Below I am explaining my question elaborately with and example
I have three middleware, auth, manager, admin. As the name suggests, auth middleware checks if a user is authenticated, manager middleware checks if the user is manager and certainly admin middleware checks if the user is admin.
Now, for Route::resource('post','PostController') route,
authhas access topost.index, post.viewmanagerhas access topost.index, post.view, post.editadminhas access to all the routes. What is the best way to apply middleware to solve the problem?
Upvotes: 0
Views: 3609
Answers (2)
Reputation: 2709
You can define partial ressource routes.
https://laravel.com/docs/7.x/controllers#restful-partial-resource-routes
So you can define some of them in your middleware group and the other ones outside of it.
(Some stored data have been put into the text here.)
import Literature.Geometry.Kaehler.AnalyticSetManifoldPiece
import Literature.Geometry.Kaehler.IrreducibleComponentsProofs
import HarnessLib

/-!
# The singular locus and intersections of components have smaller dimension

Consequences of `Literature.Geometry.Kaehler.SCV.exists_isRegPt_nhds_subset_of_subset`
(`AnalyticSetManifoldPiece.lean`: a `p`-dimensional submanifold piece of an analytic set of
dimension `≤ p` carries regular points of the set near which the two coincide):

* `Literature.Geometry.Kaehler.SCV.IsRegPt.exists_subset_isRegPt_of_le` — cutting a submanifold
  piece down: a regular point of codimension `c` of `N` is a regular point of codimension `c' ≥ c`
  of a smaller set `N' ⊆ N` (intersect with a generic affine subspace through the point);
  hence `Literature.Geometry.Kaehler.SCV.exists_isRegPt_nhds_subset_of_subset_of_le`, the main
  lemma for pieces of dimension `≥ p`.
* `Literature.Geometry.Kaehler.IsAnalyticSet.succ_le_codim_singularLocus` — **`dim sng A < dim A`**
  [Chirka1989, §5.2 Thm. 2]: if every regular point of the analytic set `Z` has codimension
  `≥ c₀`, every regular point of `sng Z` has codimension `≥ c₀ + 1` (on a complex manifold).
* `Literature.Geometry.Kaehler.IsIrreducibleAnalyticSet.subset_of_isRegularPointOfCodim_inter`,
  `Literature.Geometry.Kaehler.IsIrreducibleAnalyticSet.succ_le_codim_inter` —
  **`dim (A ∩ A') < dim A`** for distinct irreducible analytic sets of the same pure codimension
  [Chirka1989, §5.3 Cor. 1–2]: every regular point of `Z ∩ Z'` has codimension `≥ c₀ + 1`
  (with the uniqueness theorem `IsIrreducibleAnalyticSet.subset_of_isOpen_inter_subset`).

No named facts, no definitions.

## References

* E. M. Chirka, *Complex Analytic Sets*, Kluwer (1989), Ch. 1 §5.2 Thm. 2 (p. 53), §5.3 Cor. 1–2
  (pp. 54–55) [Chirka1989].
-/

open Complex Metric Set Filter Function
open scoped Topology Manifold

namespace Literature.Geometry.Kaehler

variable {E : Type*} [NormedAddCommGroup E] [NormedSpace ℂ E]

namespace SCV

section Model

variable [FiniteDimensional ℂ E]

/-- Restriction to the first coordinates `ℂⁿ → ℂᵏ`, `k ≤ n`, is onto. [folklore] -/
theorem surjective_comp_castLE {k n : ℕ} (h : k ≤ n) :
    Function.Surjective fun v : Fin n → ℂ => fun i : Fin k => v (Fin.castLE h i) := by
  classical
  intro u
  refine ⟨fun j => if hj : (j : ℕ) < k then u ⟨j, hj⟩ else 0, funext fun i => ?_⟩
  have hi : ((Fin.castLE h i : Fin n) : ℕ) < k := by simp
  simp only [hi, dif_pos]
  congr 1

/-- **Cutting a submanifold piece down.** If `a ∈ N` is a regular point of codimension `c` of
`N ⊆ E` and `c ≤ c' ≤ dim E`, there is `N' ⊆ N` through `a` of which `a` is a regular point of
codimension `c'`: intersect `N` with the zero set of `c' - c` linear forms which are independent
on the tangent space `ker dg(a)`. [Chirka, *Complex Analytic Sets*, §2.3] [folklore] -/
theorem IsRegPt.exists_subset_isRegPt_of_le {N : Set E} {a : E} {c c' : ℕ} (h : IsRegPt N c a)
    (haN : a ∈ N) (hcc' : c ≤ c') (hc' : c' ≤ Module.finrank ℂ E) :
    ∃ N' ⊆ N, a ∈ N' ∧ IsRegPt N' c' a := by
  obtain ⟨U, hUo, haU, g, hg, hNU, hsurj⟩ := h
  set n := Module.finrank ℂ E with hn
  -- the tangent space and its dimension
  set Kx : Submodule ℂ E :=
    LinearMap.ker ((fderiv ℂ g a : E →L[ℂ] (Fin c → ℂ)) : E →ₗ[ℂ] (Fin c → ℂ)) with hKx
  have hKdim : Module.finrank ℂ Kx = n - c := by
    have h1 := LinearMap.finrank_range_add_finrank_ker
      ((fderiv ℂ g a : E →L[ℂ] (Fin c → ℂ)) : E →ₗ[ℂ] (Fin c → ℂ))
    rw [LinearMap.range_eq_top.2 hsurj, finrank_top, Module.finrank_fin_fun, ← hKx] at h1
    omega
  -- `c' - c` linear forms, independent on `Kx`
  have hle : c' - c ≤ n - c := by omega
  set κ : Kx ≃L[ℂ] (Fin (n - c) → ℂ) := ContinuousLinearEquiv.ofFinrankEq (by simp [hKdim])
    with hκ
  set π : (Fin (n - c) → ℂ) →L[ℂ] (Fin (c' - c) → ℂ) :=
    ContinuousLinearMap.pi fun i => ContinuousLinearMap.proj (Fin.castLE hle i) with hπ
  have hπsurj : Function.Surjective π := surjective_comp_castLE hle
  obtain ⟨C, hC⟩ := Kx.exists_isCompl
  set P : E →L[ℂ] Kx := LinearMap.toContinuousLinearMap (Kx.projectionOnto C hC) with hP
  have hPk : ∀ k : Kx, P k = k := fun k => Submodule.projectionOnto_apply_left hC k
  set lam : E →L[ℂ] (Fin (c' - c) → ℂ) := π.comp ((κ : Kx →L[ℂ] (Fin (n - c) → ℂ)).comp P)
    with hlam
  have hlamk : ∀ k : Kx, lam k = π (κ k) := fun k => by simp [hlam, hPk]
  have hlamsurj : ∀ v, ∃ k : Kx, lam k = v := fun v => by
    obtain ⟨w, hw⟩ := hπsurj v
    refine ⟨κ.symm w, ?_⟩
    rw [hlamk, ContinuousLinearEquiv.apply_symm_apply, hw]
  -- the combined equations
  set G : E → (Fin c → ℂ) × (Fin (c' - c) → ℂ) := fun x => (g x, lam (x - a)) with hG
  have hGd : DifferentiableOn ℂ G U :=
    hg.prodMk ((lam.differentiable.comp (differentiable_id.sub_const a)).differentiableOn)
  have hGa : HasFDerivAt G ((fderiv ℂ g a).prod lam) a := by
    have h1 : HasFDerivAt g (fderiv ℂ g a) a :=
      (hg.differentiableAt (hUo.mem_nhds haU)).hasFDerivAt
    have h2 : HasFDerivAt (fun x => lam (x - a)) lam a := by
      have := lam.hasFDerivAt.comp a ((hasFDerivAt_id a).sub_const a)
      rwa [ContinuousLinearMap.comp_id] at this
    exact h1.prodMk h2
  have hGsurj : Function.Surjective ((fderiv ℂ g a).prod lam) := by
    rintro ⟨u, v⟩
    obtain ⟨e₁, he₁⟩ := hsurj u
    obtain ⟨k, hk⟩ := hlamsurj (v - lam e₁)
    refine ⟨e₁ + k, ?_⟩
    have hk0 : fderiv ℂ g a k = 0 := by
      have h : (k : E) ∈ LinearMap.ker ((fderiv ℂ g a : E →L[ℂ] (Fin c → ℂ)) :
          E →ₗ[ℂ] (Fin c → ℂ)) := by
        rw [← hKx]; exact k.2
      exact LinearMap.mem_ker.1 h
    simp only [ContinuousLinearMap.prod_apply, map_add, he₁, hk0, hk, Prod.mk_add_mk, add_zero,
      add_sub_cancel]
  have hfin : Module.finrank ℂ ((Fin c → ℂ) × (Fin (c' - c) → ℂ)) =
      Module.finrank ℂ (Fin c' → ℂ) := by
    simp only [Module.finrank_prod, Module.finrank_fin_fun]
    omega
  set e : ((Fin c → ℂ) × (Fin (c' - c) → ℂ)) ≃L[ℂ] (Fin c' → ℂ) :=
    ContinuousLinearEquiv.ofFinrankEq hfin with he
  refine ⟨N ∩ {x | lam (x - a) = 0}, inter_subset_left, ⟨haN, by simp⟩, U, hUo, haU, e ∘ G,
    e.differentiable.comp_differentiableOn hGd, ?_, ?_⟩
  · ext x
    simp only [mem_inter_iff, mem_setOf_eq, mem_preimage, mem_singleton_iff, Function.comp_apply]
    rw [e.injective.eq_iff' (map_zero e)]
    constructor
    · rintro ⟨⟨hxN, hx0⟩, hxU⟩
      have hgx : g x = 0 := (hNU.subset ⟨hxN, hxU⟩).2
      exact ⟨hxU, Prod.ext hgx hx0⟩
    · rintro ⟨hxU, hGx⟩
      have hgx : g x = 0 := congrArg Prod.fst hGx
      exact ⟨⟨(hNU.symm.subset ⟨hxU, hgx⟩).1, congrArg Prod.snd hGx⟩, hxU⟩
  · have hd : HasFDerivAt (e ∘ G) ((e : _ →L[ℂ] _).comp ((fderiv ℂ g a).prod lam)) a :=
      e.hasFDerivAt.comp a hGa
    rw [hd.fderiv]
    exact e.surjective.comp hGsurj

/-- **Submanifold pieces of dimension `≥ p` carry regular points** (the main lemma of
`AnalyticSetManifoldPiece.lean` for a piece `N ⊆ A` of which `a` is a regular point of any
codimension `c ≤ n - p`): in every neighbourhood of `a` there is `b ∈ N` which is a regular point
of `A` of codimension `n - p`, with an open `O ∋ b` such that `A ∩ O ⊆ N`.
[Chirka, *Complex Analytic Sets*, §3.7 Thm., §5.2 Thm. 2, §5.3 Cor. 1] [folklore] -/
theorem exists_isRegPt_nhds_subset_of_subset_of_le {A N : Set E} {a : E} {p c : ℕ}
    (hA : Literature.Analysis.Complex.SCV.IsZeroSetAt A a) (haA : a ∈ A)
    (hdim : ∀ᶠ x in 𝓝 a, x ∈ A → ∀ q, IsRegPt A q x → Module.finrank ℂ E ≤ q + p)
    (hNA : N ⊆ A) (haN : a ∈ N) (hN : IsRegPt N c a) (hc : c ≤ Module.finrank ℂ E - p)
    {W : Set E} (hW : W ∈ 𝓝 a) :
    ∃ b ∈ N, b ∈ W ∧ IsRegPt A (Module.finrank ℂ E - p) b ∧
      ∃ O : Set E, IsOpen O ∧ b ∈ O ∧ A ∩ O ⊆ N := by
  obtain ⟨N', hN'N, haN', hN'⟩ := hN.exists_subset_isRegPt_of_le haN hc (Nat.sub_le _ _)
  obtain ⟨b, hbN', hbW, hb, O, hO, hbO, hAO⟩ :=
    exists_isRegPt_nhds_subset_of_subset hA haA hdim (hN'N.trans hNA) haN' hN' hW
  exact ⟨b, hN'N hbN', hbW, hb, O, hO, hbO, hAO.trans hN'N⟩

end Model

end SCV

/-! ### Transfer to complex manifolds -/

section Manifold

open SCV Literature.Analysis.Complex.SCV

variable {H : Type*} [TopologicalSpace H] {I : ModelWithCorners ℂ E H}
  {M : Type*} [TopologicalSpace M] [ChartedSpace H M]
  [FiniteDimensional ℂ E] [IsManifold I 1 M] [I.Boundaryless]

omit [FiniteDimensional ℂ E] [I.Boundaryless] in
/-- The dimension bound in a chart: if every regular point of the analytic set `Z` has codimension
`≥ c₀`, then near every point of the chart image `chartImage I y Z` every regular point `e` of it
of codimension `q` satisfies `dim E ≤ q + (dim E - c₀)`. [folklore] -/
theorem eventually_finrank_le_of_le_codim {Z : Set M} {c₀ : ℕ}
    (hc₀ : ∀ z c, z ∈ Z → IsRegularPointOfCodim I Z c z → c₀ ≤ c) (y : M) (e₀ : E) :
    ∀ᶠ e in 𝓝 e₀, e ∈ chartImage I y Z → ∀ q, IsRegPt (chartImage I y Z) q e →
      Module.finrank ℂ E ≤ q + (Module.finrank ℂ E - c₀) := by
  refine Eventually.of_forall fun e he q hq => ?_
  obtain ⟨het, heZ⟩ := he
  have hzs : (extChartAt I y).symm e ∈ (extChartAt I y).source := (extChartAt I y).map_target het
  have hee : e = extChartAt I y ((extChartAt I y).symm e) := ((extChartAt I y).right_inv het).symm
  rw [hee] at hq
  have := hc₀ _ q heZ (isRegularPointOfCodim_of_isRegPt_chartImage hzs hq)
  omega

/-- **The singular locus has smaller dimension** [Chirka1989, §5.2 Thm. 2: "`dim_z (sng A) <
dim_z A`"], in codimension form: if every regular point of the analytic subset `Z` of a complex
manifold has codimension `≥ c₀`, then every regular point of `sng Z` has codimension `≥ c₀ + 1`.
Proof: a regular point of `sng Z` of codimension `≤ c₀` would give, in a chart, a submanifold
piece of `sng Z ⊆ Z` of dimension `≥ dim Z`, which carries regular points of `Z`
(`SCV.exists_isRegPt_nhds_subset_of_subset_of_le`) — absurd. [cite: Chirka1989, §5.2 Thm. 2, p. 53] -/
theorem IsAnalyticSet.succ_le_codim_singularLocus {Z : Set M} (hZ : IsAnalyticSet I Z) {c₀ : ℕ}
    (hc₀ : ∀ z c, z ∈ Z → IsRegularPointOfCodim I Z c z → c₀ ≤ c) {y : M} {c : ℕ}
    (hy : y ∈ singularLocus I Z) (hreg : IsRegularPointOfCodim I (singularLocus I Z) c y) :
    c₀ + 1 ≤ c := by
  by_contra hlt
  have hc : c ≤ c₀ := by omega
  set n := Module.finrank ℂ E with hn
  have hys : y ∈ (extChartAt I y).source := mem_extChartAt_source y
  have hcn : c ≤ n := hreg.le_finrank
  -- in the chart at `y`
  set A : Set E := chartImage I y Z with hA
  set N : Set E := chartImage I y (singularLocus I Z) with hN
  have hAz : IsZeroSetAt A (extChartAt I y y) := (hZ y).isZeroSetAt_chartImage hys
  have haA : extChartAt I y y ∈ A :=
    ⟨(extChartAt I y).map_source hys, by rw [mem_preimage, (extChartAt I y).left_inv hys]; exact hy.1⟩
  have haN : extChartAt I y y ∈ N :=
    ⟨(extChartAt I y).map_source hys, by rw [mem_preimage, (extChartAt I y).left_inv hys]; exact hy⟩
  have hNA : N ⊆ A := fun e he => ⟨he.1, he.2.1⟩
  have hNreg : IsRegPt N c (extChartAt I y y) := hreg.isRegPt_chartImage hys
  obtain ⟨b, hbN, -, hb, -⟩ := exists_isRegPt_nhds_subset_of_subset_of_le hAz haA
    (eventually_finrank_le_of_le_codim hc₀ y _) hNA haN hNreg (by omega) univ_mem
  -- `b` corresponds to a point of `sng Z` which is a regular point of `Z`
  obtain ⟨hbt, hbs⟩ := hbN
  have hzs : (extChartAt I y).symm b ∈ (extChartAt I y).source := (extChartAt I y).map_target hbt
  have hbb : b = extChartAt I y ((extChartAt I y).symm b) := ((extChartAt I y).right_inv hbt).symm
  rw [hbb] at hb
  exact hbs.2 ⟨hbs.1, _, isRegularPointOfCodim_of_isRegPt_chartImage hzs hb⟩

/-- **An irreducible component is determined by a top-dimensional piece of an intersection**:
if `Z` is irreducible of pure codimension `c₀`, `Z'` is analytic, and `Z ∩ Z'` has a regular point
of codimension `≤ c₀`, then `Z ⊆ Z'`: the corresponding submanifold piece of `Z ∩ Z' ⊆ Z` carries,
in a chart, a nonempty relatively open subset of `Z` (`SCV.exists_isRegPt_nhds_subset_of_subset_of_le`),
and the uniqueness theorem for irreducible analytic sets
(`IsIrreducibleAnalyticSet.subset_of_isOpen_inter_subset`) applies.
[cite: Chirka1989, §5.3 Cor. 1, p. 55] -/
theorem IsIrreducibleAnalyticSet.subset_of_isRegularPointOfCodim_inter {Z Z' : Set M}
    (hZ : IsIrreducibleAnalyticSet I Z) (hZ' : IsAnalyticSet I Z') {c₀ : ℕ}
    (hZc : HasPureCodim I Z c₀) {y : M} {c : ℕ} (hy : y ∈ Z ∩ Z')
    (hreg : IsRegularPointOfCodim I (Z ∩ Z') c y) (hc : c ≤ c₀) : Z ⊆ Z' := by
  set n := Module.finrank ℂ E with hn
  have hys : y ∈ (extChartAt I y).source := mem_extChartAt_source y
  have hcn : c ≤ n := hreg.le_finrank
  have hc₀ : ∀ z c, z ∈ Z → IsRegularPointOfCodim I Z c z → c₀ ≤ c := fun z c hz h =>
    ((hZc.2.2 z ⟨hz, c, h⟩).codim_unique hz h).le
  -- in the chart at `y`
  set A : Set E := chartImage I y Z with hA
  set N : Set E := chartImage I y (Z ∩ Z') with hN
  have hAz : IsZeroSetAt A (extChartAt I y y) := (hZ.1 y).isZeroSetAt_chartImage hys
  have haA : extChartAt I y y ∈ A :=
    ⟨(extChartAt I y).map_source hys, by rw [mem_preimage, (extChartAt I y).left_inv hys]; exact hy.1⟩
  have haN : extChartAt I y y ∈ N :=
    ⟨(extChartAt I y).map_source hys, by rw [mem_preimage, (extChartAt I y).left_inv hys]; exact hy⟩
  have hNA : N ⊆ A := fun e he => ⟨he.1, he.2.1⟩
  have hNreg : IsRegPt N c (extChartAt I y y) := hreg.isRegPt_chartImage hys
  obtain ⟨b, hbN, -, -, O, hO, hbO, hAO⟩ := exists_isRegPt_nhds_subset_of_subset_of_le hAz haA
    (eventually_finrank_le_of_le_codim hc₀ y _) hNA haN hNreg (by omega) univ_mem
  -- the relatively open subset `Z ∩ O_M` of `Z` lies in `Z'`
  set OM : Set M := (extChartAt I y).source ∩ extChartAt I y ⁻¹' O with hOM
  have hOMo : IsOpen OM := by
    have h := isOpen_extChartAt_preimage (I := I) y hO
    rwa [← extChartAt_source I] at h
  obtain ⟨hbt, hbZZ'⟩ := hbN
  have hzs : (extChartAt I y).symm b ∈ (extChartAt I y).source := (extChartAt I y).map_target hbt
  have hne : (Z ∩ OM).Nonempty := by
    refine ⟨(extChartAt I y).symm b, hbZZ'.1, hzs, ?_⟩
    rw [mem_preimage, (extChartAt I y).right_inv hbt]
    exact hbO
  have hsub : Z ∩ OM ⊆ Z' := by
    rintro z ⟨hzZ, hzs', hzO⟩
    have heA : extChartAt I y z ∈ A :=
      ⟨(extChartAt I y).map_source hzs', by
        rw [mem_preimage, (extChartAt I y).left_inv hzs']; exact hzZ⟩
    have heN : extChartAt I y z ∈ N := hAO ⟨heA, hzO⟩
    have := heN.2
    rw [mem_preimage, (extChartAt I y).left_inv hzs'] at this
    exact this.2
  exact hZ.subset_of_isOpen_inter_subset hZ' hOMo hne hsub

/-- **Distinct irreducible components of the same dimension meet in smaller dimension**
[Chirka1989, §5.3 Cor. 1–2: "`dim A ∩ A' < dim A`"], in codimension form: if `Z ≠ Z'` are
irreducible analytic subsets of a complex manifold, both of pure codimension `c₀`, then every
regular point of `Z ∩ Z'` has codimension `≥ c₀ + 1`. [cite: Chirka1989, §5.3 Cor. 2, p. 55] -/
theorem IsIrreducibleAnalyticSet.succ_le_codim_inter {Z Z' : Set M}
    (hZ : IsIrreducibleAnalyticSet I Z) (hZ' : IsIrreducibleAnalyticSet I Z') {c₀ : ℕ}
    (hZc : HasPureCodim I Z c₀) (hZ'c : HasPureCodim I Z' c₀) (hne : Z ≠ Z') {y : M} {c : ℕ}
    (hy : y ∈ Z ∩ Z') (hreg : IsRegularPointOfCodim I (Z ∩ Z') c y) : c₀ + 1 ≤ c := by
  by_contra hlt
  have hc : c ≤ c₀ := by omega
  have h₁ : Z ⊆ Z' := hZ.subset_of_isRegularPointOfCodim_inter hZ'.1 hZc hy hreg hc
  have hy' : y ∈ Z' ∩ Z := ⟨hy.2, hy.1⟩
  have hreg' : IsRegularPointOfCodim I (Z' ∩ Z) c y := by rwa [inter_comm]
  have h₂ : Z' ⊆ Z := hZ'.subset_of_isRegularPointOfCodim_inter hZ.1 hZ'c hy' hreg' hc
  exact hne (h₁.antisymm h₂)

end Manifold

end Literature.Geometry.Kaehler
Route::middleware(['auth'])->group(function(){
Route::middleware(['admin'])->prefix('admin')->group(function () {
Route::resource('post','PostController')->except([
'index', 'show', 'edit'
]);
}
Route::middleware(['manager'])->prefix('manager')->group(function () {
Route::resource('post','PostController')->only([
'index', 'show', 'edit'
]);
}
}
Upvotes: 0
Reputation: 359
Laravel allows for multiple routes in your controllers
Follow the following steps:
Remove the 'admin' middleware from your route group, leaving just 'auth'.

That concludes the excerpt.